I go for my follicle check on friday which is day 11. I cant wait to see the results :happydance:


----------



## LittleBird

sarahincanada said:


> thanks for sharing that....how did they know your cm was preventing hubbies semen, did they test somehow?
> 
> oooooh Im keeping my fingers crossed for you this month! someone I know on here just got their BFP 2nd cycle of IUI...the first they only had 1 follicle but their 2nd they had 4 and got a BFP! so if not this month it should happen soon and perhaps clomid results get better month by month :hugs:
> 
> did the insertion of the sperm hurt at all? my nurse showed me the device and it didnt look too big, Im just a wuss with things 'down there'.
> 
> I go for my follicle check on friday which is day 11. I cant wait to see the results :happydance:

You're welcome! They did a post-coital test the day they checked my follicles and said that the sperm wasn't moving at all, and the CM was too thick. I think it's basically like a pap smear where they collect some CM and look at it under a microscope to see how the fibers are looking and if there is sperm present, they can tell whether it's moving forward or just sitting there. The FS said that it could loosen up for a few hours around ovulation, but she was worried because my follicle was looking pretty big (20mm) and it looked like I'd be ovulating soon.

Thank you! I don't know if DH is going to be up for another IUI. It was a stressful thing having to make that decision and getting him into the office 24 hours after my follicle check. He feels like we should be able to do this on our own. I see what he's saying, but I couldn't stand to miss out this cycle just because of CM issues. I was also taking the guaifenesin religiously to try to help with CM in anticipation of the problem -- guess it didn't help me. :nope:

They used the speculum to get the catheter in place, and there was some cramping at that point. Then when the nurse injected the sperm, there was quite a bit of cramping. I felt it more than the HSG I had last cycle, although, to be fair, the HSG was really easy for me and the cramping this time was pretty short. So yes, some cramping, but I had a greater reaction to the sperm than I did to the catheter.

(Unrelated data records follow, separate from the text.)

import Summits.BirchSwinnertonDyer.Rank1Residual.X11b.Three.ClassRecordAtThree
import HarnessLib

/-!
# Class X11b at `p = 3` (team N8/O2 = cell `b2b-bsdres`, seat x11b3-p8, lead deal #4 (R2), S12), file 1/3:
# the (T4″)@3 CORNER ∧ SPLIT(3) — THE typed residual `CornerSplitResidualAt` (ONE shape-only decl)

HONEST FRAMING (verbatim, cell `b2b-bsdres`, run/shared/lean/b2b/bsd-rank1-residual/): the goal of
the cell is to DELETE the COMBINATION-SHAPED residual classes for ALL analytic-rank `≤ 1` curves
over `ℚ` — "full BSD formula for every rank `≤ 1` curve in class `C`" assembled STRICTLY from
published theorems — so that the rank-`≤ 1` remainder becomes exactly the CONSTRUCTION-SHAPED
classes, which are TYPED (missing-input Props), NOT attempted; this is not "finishing BSD".
Research route; nothing booked; NO label changes; census numbers are EVIDENCE (x11b3-p6's CORNER
CENSUS, `cells/x11b3/CORNER-CENSUS.md`, two engines), never facts. ONE shape-only `Prop`-valued
predicate (`CornerSplitResidualAt`, tagged `@[conjecture]`: implied by BSD, nothing asserted), its
unfolding, and the kernel anatomy of the cells; NO named fact; no `sorry`. The theorems that USE the
residual (⇒ `BSD(E,3)`, the binder `hCs` of x11b3-p3's `Three.forall_bsdp_of_classRecord`, the
per-binder restatement of road (b) without `Surj`, tightness) are file 2/3 `CornerSplitResidual.lean`;
what the PRINTED irreducible-image Kolyvagin bound (Matar–Nekovář 2019 / Cha 2005) buys on the corner
is file 3/3 `CornerMatarNekovar.lean`.

## The cells (kernel anatomy, `shapeAlpha_of_corner_split`)

`(E, 3) ∈` X11b (`r_an = 1`, `3 ∥ N`, `E[3]` irreducible) with `ρ̄_{E,3}` NOT onto `GL₂(𝔽₃)` (the
(T4″)@3 corner: image a `2`-group in the normaliser of a Cartan, labels 3Ns / 3Nn) and `E` SPLIT
multiplicative at `3`. In the kernel: `¬ Surj ∧ (irr) ⇒ 3 ∣ ord₃ Δ_min ∧ ¬ Ram`
(`ClassX11b.dvd_and_not_ram_of_not_surj`; x11b3-p3's correction of record: "corner ∧ Ram" is
EMPTY), hence split ⇒ `ShapeAlpha W` ((T2α)@3: `c₃ = ord₃ Δ_min ≡ 0 mod 3`) and `3 ∣ ∏_ℓ c_ℓ(E)`
ALWAYS. Census: 129 class-pairs (3Ns 76 / 3Nn 53; `v₃(Δ) ∈ {3,…,21}`), `Ram = 0` on 129/129,
0 TRUE-OPEN (all per-pair closed) — the residual matters ONLY for the `∀ E` class theorem
`Three.forall_bsdp_of_classRecord` (x11b3-p3, p252266), whose binder `hCs` it replaces.

## Road (b)'s end state, binder by binder, and what survives WITHOUT `Surj W 3` / `Ram W 3`

Road (b) (split(3) ∧ (ram), `bsdp_three_of_surj_of_stepLAt_of_shapes`) proves `BSD(E,3)` as
LOWER half (`ord₃ #Ш_an ≤ ord₃ #Ш`) + UPPER half, each over a Heegner field `K` and descended to `ℚ`
through the rank-`0` twist `E^{d_K}` (Jetchev–Skinner–Wan 2017 §7.4.1/§7.4.2). Per binder:
* (b-L1) STEP L at an odd-`d_K` Manin-good Heegner datum, S0 currency `StepLAt W` = "(IMC≥)∘(BDP)"
  — its datum CARRIES `Surj W 3` [no source at `3` even with `Surj`; every printed anticyclotomic
  divisibility (Howard 2004 "`Gal(K̄/K) → Aut(T)` surjective", Castella 2018, FW21) has big image].
  CORNER: the same inequality at a NON-surjective datum — conjunct (R-L) `IndexLowerBoundAt W 3 K P`;
  the passage S0-currency ⇒ (R-L) is image-free (`indexLowerBoundAt_of_heegner_of_openInput_prime`
  needs (irr) only), so (R-L) is literally "`StepLAt` minus `Surj`" [NO source].
* (b-L2) the twist's `≤`-half `ord₃ #Ш(E^{d_K}) ≤ ord₃ (L(E^{d_K},1)/Ω)`: Wuthrich 2014 Prop. 21
  [PUB; image surjective-or-Borel at `3`]. CORNER: `ρ̄_{E^{d},3} = ρ̄_{E,3} ⊗ χ_d` is irreducible
  non-surjective ("exotic") ⇒ Prop. 21's constant `C` may contain `3` ⇒ EXCLUDED [NO source;
  Kato 2004 Thm. 17.4 needs image `⊇ SL₂(ℤ₃)`; `E` is non-CM since `3 ∥ N`].
* (b-U1) Kolyvagin's bound over `K`, `ord₃ #Ш(E/K) ≤ 2·ord₃ [E(K):ℤP_K]`: McCallum 1991 §1
  [PUB, `Surj`]. CORNER: the PRINTED IRREDUCIBLE-IMAGE SUBSTITUTE EXISTS — Matar–Nekovář 2019
  Thm. 0.3 + §0.11 (Prop. 5.26 (2), Cor. 5.21 (e′)) = tree fact
  `MatarNekovar2019.thm03_padicValNat_card_sha_le_of_irreducible` (flag-free of record); Cha 2005
  Thm. 21 ("`ℓ ∤ D_K`, good or multiplicative at `ℓ`") ✓ at `3 ∥ N` too (harvest-2 E69 review). BUT
  Kolyvagin's shape is blind to the Tamagawa term `2·ord₃ ∏_ℓ c_ℓ(E)` of BSD over `K`, and on
  corner ∧ split that term is `≥ 2·ord₃ c₃ ≥ 2` ALWAYS: the printed bound yields only the DEFECT
  form `ord₃ #Ш(E) ≤ ord₃ #Ш_an(E) + 2·ord₃ ∏c_ℓ(E)` (file 3/3) — enough on corner ∧ `3 ∤ ∏c` (88
  class-pairs, all NON-split), NOT on corner ∧ split, which needs the Tamagawa-SHARP shape (R-U♯)
  `ord₃ #Ш(E/K) + 2·ord₃ ∏c_ℓ(E) ≤ 2·ord₃ [E(K):ℤP]` [NO source: Jetchev 2008's sharpening is printed
  for `p ∤ N` AND `ρ̄` surjective — fails twice; = the (T2α)@3 binder `hUα` of the class record
  restated WITHOUT `Ram`/`Surj`].
* (b-U2) the twist's `≥`-half: Skinner 2016 Thm. C [(irr)+(ram) for `E^{d_K}` ⇐ `Ram W 3`].
  CORNER: `¬Ram(E) ⇒ ¬Ram(E^{d_K})` (same `v_ℓ(Δ)` off `d_K`) ⇒ EXCLUDED, also SU14 Thm. 2 [NO source].
* GZ, GZK, Kolyvagin's finiteness, modularity, Hoffstein–Luo, Mazur Cor. 4.1, Néron: image-free ✓.
(b-L2) ∧ (b-U2) = the rank-`0` print shape `PPartRankZero Wd 3` of the twist — conjunct (R-Tw); the
twist is itself split multiplicative at `3` (`3` splits in `K`), exotic at `3`, without (ram): the
rank-`0` analogue of this corner. (R-L) ∧ (R-U♯) = `IndexIdentityAt W 3 K P` = `BSD₃(E/K)` in Gross's
Heegner-index form. TIGHT (file 2/3): `BSD(E,3)` + the twists' `3`-parts give the residual back.

References: [MatarNekovar2019] Thm. 0.3, §0.11, Prop. 5.26 (2), Cor. 5.21 (e′); [Cha2005] Thm. 21,
Rmk. 25; [JetchevSkinnerWan2017] §7.2 Thm. 7.2.1, §7.4.1–7.4.2; [Wuthrich2014] Prop. 21;
[Skinner2016PacificMC] Thm. C; [Jetchev2008] Thm. 1.1; [McCallumLMS1991] §1; [GrossLMS1991] Thm. 1.3,
(2.2); [Miller2011LMS] Def. 1.1; cells/x11b3/CORNER-CENSUS.md §2–§4.
-/

noncomputable section

open scoped Classical

open WeierstrassCurve NumberField IsDedekindDomain Field Literature.NumberTheory.EllipticCurves
  Rat.HeightOneSpectrum
  Literature.NumberTheory.DiophantineGeometry
  Literature.NumberTheory.EllipticCurves.GreenbergSelmer
  Literature.NumberTheory.EllipticCurves.ModularForms
  Literature.NumberTheory.EllipticCurves.Rank1Residual
  Literature.NumberTheory.EllipticCurves.Rank1Residual.Typed
  Literature.NumberTheory.EllipticCurves.Wuthrich2014
  Literature.NumberTheory.EllipticCurves.BalakrishnanEtAl2019
  Literature.NumberTheory.EllipticCurves.Skinner2016
  Literature.NumberTheory.QuadraticFields.Quadratic
  Literature.NumberTheory.Automorphic
  Literature.NumberTheory.GaloisRepresentations Literature.NumberTheory.GaloisCohomology
  Summit.BirchSwinnertonDyer.Rank1Residual.X11b.AcSelmer
  Summit.BirchSwinnertonDyer.Rank1Residual.X11b.LocBridge

namespace Summit.BirchSwinnertonDyer.Rank1Residual.X11b.Three

/-! ### §1. Kernel anatomy of corner ∧ split(3) -/

/-- **Corner ∧ split(3) cells are (T2α)-shaped, off (ram), with `3 ∣ ∏_ℓ c_ℓ`.** On X11b@3,
`¬ Surj W 3` forces `3 ∣ ord₃ Δ_min` and `¬ Ram W 3` (`ClassX11b.dvd_and_not_ram_of_not_surj`:
(irr) ∧ (ram) ⇒ `Surj`); with split multiplicative reduction at `3` this is `ShapeAlpha W`
(`c₃ = ord₃ Δ_min`, Kodaira–Néron), hence `3 ∣ ∏_ℓ c_ℓ(E)` (`three_dvd_tamagawaProduct_iff_shapes`).
So on these cells Skinner 2016 Thm. C (needs (ram)) and the A1 shortcut `3 ∤ ∏c` are BOTH void, and
Kolyvagin's unsharpened bound over `K` carries a defect `2·ord₃ ∏c_ℓ ≥ 2`. Census (EVIDENCE,
CORNER-CENSUS §2): 129/129 split corner pairs have `c₃ = v₃(Δ) ∈ {3, 6, …, 21}`, `Ram = 0`.
[cite: SilvermanATAEC1994, Cor. IV.9.2(d) (PDF p. 340)] [cite: Serre1972, §2.4 Prop. 15] -/
theorem shapeAlpha_of_corner_split [Fact (Nat.Prime 3)] (W : WeierstrassCurve ℚ) [W.IsElliptic]
    [W.IsGloballyMinimal] (hX : ClassX11b W 3) (hns : ¬ Surj W 3)
    (hs : W.HasSplitMultiplicativeReductionAtPrime 3) :
    ShapeAlpha W ∧ ¬ Ram W 3 ∧ 3 ∣ W.tamagawaProduct := by
  obtain ⟨hdvd, hnr⟩ := ClassX11b.dvd_and_not_ram_of_not_surj W 3 hX hns
  have hα : ShapeAlpha W := ⟨hs, hdvd⟩
  exact ⟨hα, hnr, (three_dvd_tamagawaProduct_iff_shapes W).mpr (Or.inl hα)⟩

/-! ### §2. THE typed residual on corner ∧ split(3) -/

/-- OPEN (typed residual; a CONJECTURE implied by BSD, `cornerSplitResidualAt_of_bsdp_of_twists`) —
**(T4″)@3 CORNER ∧ SPLIT(3) — THE typed residual (team x11b3, S12; ONE decl, nothing asserted).**
For `W/ℚ` globally minimal: IF `(E,3) ∈` X11b, `ρ̄_{E,3}` is NOT surjective and `E` is
split multiplicative at `3` (so `3 ∣ c₃ = ord₃ Δ_min`, `¬Ram`: `shapeAlpha_of_corner_split`), THEN at
every odd-`d_K` Manin-good Heegner datum of `E` — `K` imaginary quadratic, `d_K` odd, Heegner for
`N = N_E`, `L(E^{d_K},1) ≠ 0`; `Dt` a modular parametrisation of level `N_E` with `3 ∤ c(Dt)`; `P ∈ E(K)`
THE Heegner point of `(Dt, H, ι)`, of infinite order, `Ш(E/K)` finite (both THEOREMS at such data:
Gross–Zagier, Kolyvagin); `Wd = Cd • E^{(d_K)}` a globally minimal model of the twist — EXACTLY the
datum of S0's `StepLAt W` WITHOUT its antecedent `Surj W 3`:
* (R-L) `IndexLowerBoundAt W 3 K P`: `2·ord₃ [E(K):ℤP] ≤ ord₃ #Ш(E/K) + 2·ord₃ ∏_ℓ c_ℓ(E)` — STEP L
  = (IMC≥)∘(BDP) read through Gross–Zagier [road (b): `StepLAt W`, whose datum carries `Surj`; NO
  source at `3`; on the corner additionally NO printed anticyclotomic divisibility for a
  Cartan-normaliser image at any `p`];
* (R-U♯) `ord₃ #Ш(E/K) + 2·ord₃ ∏_ℓ c_ℓ(E) ≤ 2·ord₃ [E(K):ℤP]` — the Tamagawa-SHARP Kolyvagin bound
  [road (b): Kolyvagin (McCallum 1991 §1, `Surj`) on A1, the (T2α)@3 binder `hUα` on `3 ∣ c₃`;
  PRINTED under (irr) WITHOUT the sharpening: Matar–Nekovář 2019 Thm. 0.3 + §0.11 / Cha 2005
  Thm. 21 (tree fact `MatarNekovar2019.thm03_padicValNat_card_sha_le_of_irreducible`), which on
  these cells leaves the defect `2·ord₃ ∏c_ℓ ≥ 2·ord₃ c₃ ≥ 2` (file 3/3 `CornerMatarNekovar.lean`); the sharpening has NO source:
  Jetchev 2008 is `p ∤ N` and `ρ̄` onto];
* (R-Tw) `PPartRankZero Wd 3`: `ord₃ (L(E^{d_K},1)/Ω) = ord₃ #Ш(E^{d_K}) + ord₃ ∏c_ℓ(E^{d_K}) −
  2·ord₃ #E^{d_K}(ℚ)_tors` — the rank-`0` `3`-part of the twist [road (b): `≤` Wuthrich 2014 Prop. 21
  (surjective-or-Borel image — the twist of a corner curve is EXOTIC at `3`: excluded), `≥` Skinner
  2016 Thm. C ((ram) — `¬Ram`: excluded); NO source for either half; the twist is split
  multiplicative at `3`, exotic, without (ram): the rank-`0` analogue of this corner].
(R-L) ∧ (R-U♯) is `IndexIdentityAt W 3 K P` (`BSD₃(E/K)` in Gross's Heegner-index form). The residual
gives `BSD(E,3)` (`bsdp_of_corner_split`, file 2/3) and is given back by `BSD(E,3)` + the twists'
`3`-parts (`cornerSplitResidualAt_of_bsdp_of_twists`, file 2/3): TIGHT, nothing beyond BSD is asked. Census reach
(EVIDENCE): 129 class-pairs, 0 TRUE-OPEN. A predicate; NEVER a theorem in this cell; every result
using it is CONDITIONAL; X11 ∧ `r = 1` ∧ `p = 3` stays CONSTRUCTION-SHAPED (R6.2); O2 OPEN.
[cite: JetchevSkinnerWan2017, §7.4.1 (eq:shalowerK-1) and §7.4.2 (eq:shaupper), pp. 30–31; Thm. 7.2.1 (shape)]
[cite: MatarNekovar2019, Thm. 0.3 (p. 456) and §0.11 (p. 457) (the unsharpened printed bound)]
[cite: GrossLMS1991, §2 Conj. (2.2) (shape)] [cite: Skinner2016PacificMC, Thm. C (display; shape only)] -/
@[conjecture] def CornerSplitResidualAt (W : WeierstrassCurve ℚ) [W.IsElliptic] [W.IsGloballyMinimal] : Prop :=
  ClassX11b W 3 → ¬ Surj W 3 → W.HasSplitMultiplicativeReductionAtPrime 3 →
  ∀ (N : ℕ) [NeZero N] (K : Type) [Field K] [NumberField K]
    (Dt : ModularParametrizationData W N) (H : HeegnerDatum N (NumberField.discr K)) (ι : K →+* ℂ)
    (P : (W.baseChange K).toAffine.Point)
    (Wd : WeierstrassCurve ℚ) [Wd.IsElliptic] [Wd.IsGloballyMinimal] (Cd : VariableChange ℚ),
    W.conductorNorm ℤ = N → IsImaginaryQuadratic K → Odd (NumberField.discr K) →
    SatisfiesHeegnerHypothesis N K →
    (W.quadraticTwist (NumberField.discr K : ℚ)).entireLFunction 1 ≠ 0 →
    WeierstrassCurve.Affine.Point.map ι.toRatAlgHom P = heegnerPointComplex Dt H →
    ¬ (3 : ℤ) ∣ Dt.c → ¬ IsOfFinAddOrder P → Finite (W.baseChange K).sha →
    Cd • W.quadraticTwist (NumberField.discr K : ℚ) = Wd →
    -- (R-L) STEP L at the datum — NO `Surj` antecedent
    IndexLowerBoundAt W 3 K P ∧
    -- (R-U♯) the Tamagawa-SHARP Kolyvagin bound over `K` — NO `Surj` antecedent
    padicValNat 3 (W.baseChange K).shaOrder + 2 * padicValNat 3 W.tamagawaProduct ≤
        2 * padicValNat 3 (AddSubgroup.zmultiples P).index ∧
    -- (R-Tw) the rank-`0` `3`-part of the twist `E^{d_K}`, print shape — NO image / (ram) antecedent
    PPartRankZero Wd 3

/-- Unfolding of `CornerSplitResidualAt`. [folklore] -/
theorem cornerSplitResidualAt_iff (W : WeierstrassCurve ℚ) [W.IsElliptic] [W.IsGloballyMinimal] :
    CornerSplitResidualAt W ↔
      (ClassX11b W 3 → ¬ Surj W 3 → W.HasSplitMultiplicativeReductionAtPrime 3 →
      ∀ (N : ℕ) [NeZero N] (K : Type) [Field K] [NumberField K]
        (Dt : ModularParametrizationData W N) (H : HeegnerDatum N (NumberField.discr K)) (ι : K →+* ℂ)
        (P : (W.baseChange K).toAffine.Point)
        (Wd : WeierstrassCurve ℚ) [Wd.IsElliptic] [Wd.IsGloballyMinimal] (Cd : VariableChange ℚ),
        W.conductorNorm ℤ = N → IsImaginaryQuadratic K → Odd (NumberField.discr K) →
        SatisfiesHeegnerHypothesis N K →
        (W.quadraticTwist (NumberField.discr K : ℚ)).entireLFunction 1 ≠ 0 →
        WeierstrassCurve.Affine.Point.map ι.toRatAlgHom P = heegnerPointComplex Dt H →
        ¬ (3 : ℤ) ∣ Dt.c → ¬ IsOfFinAddOrder P → Finite (W.baseChange K).sha →
        Cd • W.quadraticTwist (NumberField.discr K : ℚ) = Wd →
        IndexLowerBoundAt W 3 K P ∧
        padicValNat 3 (W.baseChange K).shaOrder + 2 * padicValNat 3 W.tamagawaProduct ≤
            2 * padicValNat 3 (AddSubgroup.zmultiples P).index ∧
        PPartRankZero Wd 3) :=
  Iff.rfl

end Summit.BirchSwinnertonDyer.Rank1Residual.X11b.Three

end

Good luck at your follicle check! I hope you have big, juicy follicles and amazing lining! :thumbup:


----------



## sarahincanada

LittleBird said:


> You're welcome! They did a post-coital test the day they checked my follicles and said that the sperm wasn't moving at all, and the CM was too thick. I think it's basically like a pap smear where they collect some CM and look at it under a microscope to see how the fibers are looking and if there is sperm present, they can tell whether it's moving forward or just sitting there. The FS said that it could loosen up for a few hours around ovulation, but she was worried because my follicle was looking pretty big (20mm) and it looked like I'd be ovulating soon.
> 
> Thank you! I don't know if DH is going to be up for another IUI. It was a stressful thing having to make that decision and getting him into the office 24 hours after my follicle check. He feels like we should be able to do this on our own. I see what he's saying, but I couldn't stand to miss out this cycle just because of CM issues. I was also taking the guaifenesin religiously to try to help with CM in anticipation of the problem -- guess it didn't help me. :nope:
> 
> They used the speculum to get the catheter in place, and there was some cramping at that point. Then when the nurse injected the sperm, there was quite a bit of cramping. I felt it more than the HSG I had last cycle, although, to be fair, the HSG was really easy for me and the cramping this time was pretty short. So yes, some cramping, but I had a greater reaction to the sperm than I did to the catheter.
> 
> Good luck at your follicle check! I hope you have big, juicy follicles and amazing lining! :thumbup:

thats very interesting about them checking the cm, I have heard of cm being hostile for sperm and many women needing iUi, just hadnt heard anyone getting it tested. Im really hoping that was the only problem for you and you get your bfp this cycle! 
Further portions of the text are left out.